2001年到2008年,股改七年间,由于宁波城市化带来的失地农民问题,都由此种方式得到解决。“农转非”之后,农民逐渐融入城市生活,九成以上的农村劳动力在二、三产业就业,有了工资收入。通过社会保障体制配套改革,失地农民的养老保障和新型合作医疗全面推开,覆盖率达到100%。
此时,分红已不再是股东单纯的生活福利保障来源,集体经济组织所承担的原农民基本生活保障的功能也被弱化。 ★
林业局局长贾治邦:关键在于明晰产权
通过集体林权制度改革,农民获得了一份长期可靠的生产资料,能够直接享受到国家支林政策带来的实惠。同时,改革极大地解放了林地生产力
★ 本刊记者/杨中旭
4个月前的6月8日,中共中央、国务院颁发了《关于全面推进集体林权制度改革的意见》(即2008年中央十号文件),首次将集体所有的林权使用权时间延长至70年,同时,集体所有的林地获准流转和抵押。国务院总理温家宝说,林权制度改革的意义,不下于安徽凤阳小岗村的农地家庭承包制。
4个月后的10月9日?12日,中共中央十七届三中全会在北京召开,主题锁定在农村制度变革。

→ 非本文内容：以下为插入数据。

/-- The recursion between consecutive new layers produced by `dpStepMTail`. [folklore] -/
private theorem dpStepMTail_getD_succ (P M : ℕ) : ∀ (xs : List ℕ) (prev j : ℕ), j + 1 < xs.length →
    (dpStepMTail P M xs prev).getD (j + 1) 0 =
      xs.getD (j + 1) 0 + ((dpStepMTail P M xs prev).getD j 0 * P &&& M)
  | [], _, _, h => absurd h (by simp)
  | x :: xs, prev, 0, h => by
    have hne : xs ≠ [] := by
      rintro rfl
      simp at h
    show (dpStepMTail P M xs _).getD 0 0 = _
    rw [dpStepMTail_getD_zero P M xs _ hne]
    rfl
  | x :: xs, prev, j + 1, h => by
    show (dpStepMTail P M xs _).getD (j + 1) 0 =
      xs.getD (j + 1) 0 + ((dpStepMTail P M xs _).getD j 0 * P &&& M)
    exact dpStepMTail_getD_succ P M xs _ j (by rw [List.length_cons] at h; omega)

/-- Layer `0` is unchanged by a masked step. [folklore] -/
private theorem dpStepM_getD_zero (P M : ℕ) : ∀ (T : List ℕ), (dpStepM P M T).getD 0 0 = T.getD 0 0
  | [] => rfl
  | _ :: _ => rfl

/-- **The masked step recursion** `new_{e+1} = old_{e+1} + ((new_e · P) &&& M)`. [folklore] -/
private theorem dpStepM_getD_succ (P M : ℕ) : ∀ (T : List ℕ) (e : ℕ), e + 1 < T.length →
    (dpStepM P M T).getD (e + 1) 0 = T.getD (e + 1) 0 + ((dpStepM P M T).getD e 0 * P &&& M)
  | [], _, h => absurd h (by simp)
  | x :: xs, 0, h => by
    have hne : xs ≠ [] := by
      rintro rfl
      simp at h
    show (dpStepMTail P M xs x).getD 0 0 = xs.getD 0 0 + (x * P &&& M)
    exact dpStepMTail_getD_zero P M xs x hne
  | x :: xs, e + 1, h => by
    show (dpStepMTail P M xs x).getD (e + 1) 0 =
      xs.getD (e + 1) 0 + ((dpStepMTail P M xs x).getD e 0 * P &&& M)
    exact dpStepMTail_getD_succ P M xs x e (by rw [List.length_cons] at h; omega)

end DPM

/-! ### Correctness of the masked dynamic programme -/

section CorrectnessM

/-- The count stored at cell `(w₁,w₂,w₃)` of layer `e` (first coordinate forced by the total degree
`ne`). [cite: DorflerIkenmeyerPanova2020, eq. (4.3) (arXiv p. 9)] -/
def cvmT (L : List (Fin 4 → ℕ)) (n e w1 w2 w3 : ℕ) : ℕ :=
  countVecMultisets L e ![n * e - (w1 + w2 + w3), w1, w2, w3]

/-- A packed layer `X` represents layer `e` of the counts for `L` in the masked layout: at every
position, the digit is the count `cvmT` if the position decodes into the box, and `0` otherwise
(padding and beyond). [cite: DorflerIkenmeyerPanova2020, eq. (4.3) (arXiv p. 9)] -/
def LayerOKM (F D1 D2 D3 R2 R3 n : ℕ) (L : List (Fin 4 → ℕ)) (e X : ℕ) : Prop :=
  ∀ p, digitAt F X p =
    if p / R3 / R2 < D1 ∧ p / R3 % R2 < D2 ∧ p % R3 < D3 then cvmT L n e (p / R3 / R2) (p / R3 % R2) (p % R3)
    else 0

/-- All `d+1` packed layers represent the counts for `L` (masked layout). [cite: DorflerIkenmeyerPanova2020, eq. (4.3) (arXiv p. 9)] -/
def TablesOKM (F D1 D2 D3 R2 R3 n d : ℕ) (L : List (Fin 4 → ℕ)) (T : List ℕ) : Prop :=
  T.length = d + 1 ∧ ∀ e ≤ d, LayerOKM F D1 D2 D3 R2 R3 n L e (T.getD e 0)

/-- The sum of a `4`-vector (first coordinate first). [folklore] -/
private theorem sum_vec_four' (a b c d : ℕ) : ∑ i, (![a, b, c, d] : Fin 4 → ℕ) i = a + b + c + d := by
  rw [Fin.sum_univ_four]
  rfl

/-- **The digits of the box mask.** [folklore] -/
private theorem digitAt_boxMask {R2 R3 : ℕ} (hR2 : 0 < R2) (hR3 : 0 < R3) (F D1 D2 D3 p : ℕ) :
    digitAt F (boxMask F D1 D2 D3 R2 R3) p =
      if p / R3 / R2 < D1 ∧ p / R3 % R2 < D2 ∧ p % R3 < D3 then 2 ^ F - 1 else 0 := by
  unfold boxMask
  have hones : 2 ^ F - 1 < 2 ^ F := Nat.sub_lt (Nat.two_pow_pos F) Nat.one_pos
  rw [digitAt_packDigits (fun q => by split_ifs; exacts [hones, Nat.two_pow_pos F])]
  by_cases hbox : p / R3 / R2 < D1 ∧ p / R3 % R2 < D2 ∧ p % R3 < D3
  · have hp : p < D1 * R2 * R3 := by
      rw [← boxIdx_decode R2 R3 p]
      exact (boxIdx_lt_iff (Nat.mod_lt _ hR2) (Nat.mod_lt _ hR3)).mpr hbox.1
    rw [if_pos hp, if_pos hbox]
  · rw [if_neg hbox]
    split_ifs <;> rfl

/-- A layer in the masked layout, read at a box cell given by coordinates. [folklore] -/
private theorem LayerOKM.apply_cell {F D1 D2 D3 R2 R3 n : ℕ} {L : List (Fin 4 → ℕ)} {e X : ℕ}
    (hX : LayerOKM F D1 D2 D3 R2 R3 n L e X) {w1 w2 w3 : ℕ} (hw1 : w1 < D1) (hw2 : w2 < D2) (hw3 : w3 < D3)
    (hR2 : D2 ≤ R2) (hR3 : D3 ≤ R3) :
    digitAt F X (boxIdx R2 R3 w1 w2 w3) = cvmT L n e w1 w2 w3 := by
  obtain ⟨e1, e2, e3⟩ := boxIdx_div_mod (R2 := R2) (R3 := R3) (w1 := w1) (w2 := w2) (w3 := w3)
    (by omega) (by omega)
  rw [hX, e1, e2, e3, if_pos ⟨hw1, hw2, hw3⟩]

学界公认,林权改革可作为未来农村土地制度改革的样本。
国家林业局官员对林权改革的解释则是,林权改革真正做到了还权于民。三中全会召开之际,国家林业局局长贾治邦接受了《中国新闻周刊》的专访。
林权制度改革后, 农民多栽树、栽好树的劲头显著增强
中国新闻周刊:您如何评价集体林权改革?
贾治邦:一场涉及25亿亩集体林地、惠及5亿多农民的农村社会变革,正在中华大地上全面展开。从本质上看,集体林权制度改革是科学发展观的具体体现,是贯彻落实科学发展观的生动实践。
我们可以先从宏观和微观两方面说起。宏观方面,实行集体林权制度改革,把林地承包经营权和林木所有权交给农民,实现生产资料与劳动力的有效结合,消除了林业发展的制度性障碍。同时,通过完善政策,放活经营,让利还利于民,消除了林业发展的机制性障碍。这极大地调动了亿万农民的积极性,造林难、育林难、护林难、防火难等问题得到破解,有效地吸引了各种生产要素向林业流动,是农村生产力的又一次大解放。
微观方面,全面推进集体林权制度改革,是发展广大农民群众根本利益的战略举措,体现了以人为本的理念。长期以来,由于农民不是真正意义上的经营主体,形成了集体林“大资源、小产业、低效益”的尴尬局面,对农民增收的贡献率较小,与其蕴含的巨大经济潜力极不相称。
通过集体林权制度改革,广大农民获得了一份长期可靠的生产资料,能够直接享受到国家支林政策带来的实惠。同时,改革极大地解放了林地生产力,促进林木种植、林下经济、木本粮油、竹藤花卉、森林旅游、生物质能源以及林产品加工等林业产业的发展,必将为农民增收致富奔小康开辟新的广阔空间。
在集体林权改革的试点省份江西省,2007年,全省农民人均来自林业的现金收入达到492.3元,是改革前2004年的两倍。
我们再看另外一个试点省份福建。近4年来,福建省年造林连续超过200万亩,比改革前翻了一番;全省森林覆盖率比改革前增长了2.44个百分点,达到62.96%,生态状况得到进一步改善。
为什么有如此明显的增长?长期以来,由于没有充分利用物质利益这个手段,来调动广大农民造林育林护林的积极性,使得集体林的生态、经济和社会效益没有得到应有发挥。
集体林权制度改革后,广大农民多栽树、栽好树的劲头显著增强,植绿、爱绿的意识明显提高,这必将促进森林资源数量的增加和质量的提高,有利于优化森林生态系统的结构。
推进集体林权制度改革也是促进山区和城乡协调发展的重要途径。中国是一个多山的国家,山区占国土面积的69%,人口占全国总数的56%,是农村经济社会发展最薄弱的环节,是实现全面建设小康社会的重点和难点。
山区的出路在哪里?出路就在发挥森林的优势,挖掘林地的潜力。通过集体林权制度改革,明晰林业产权,重塑经营主体。
另外,各地在推进改革中,统筹兼顾家庭承包与其他方式承包,调动各方面参与林业建设的积极性。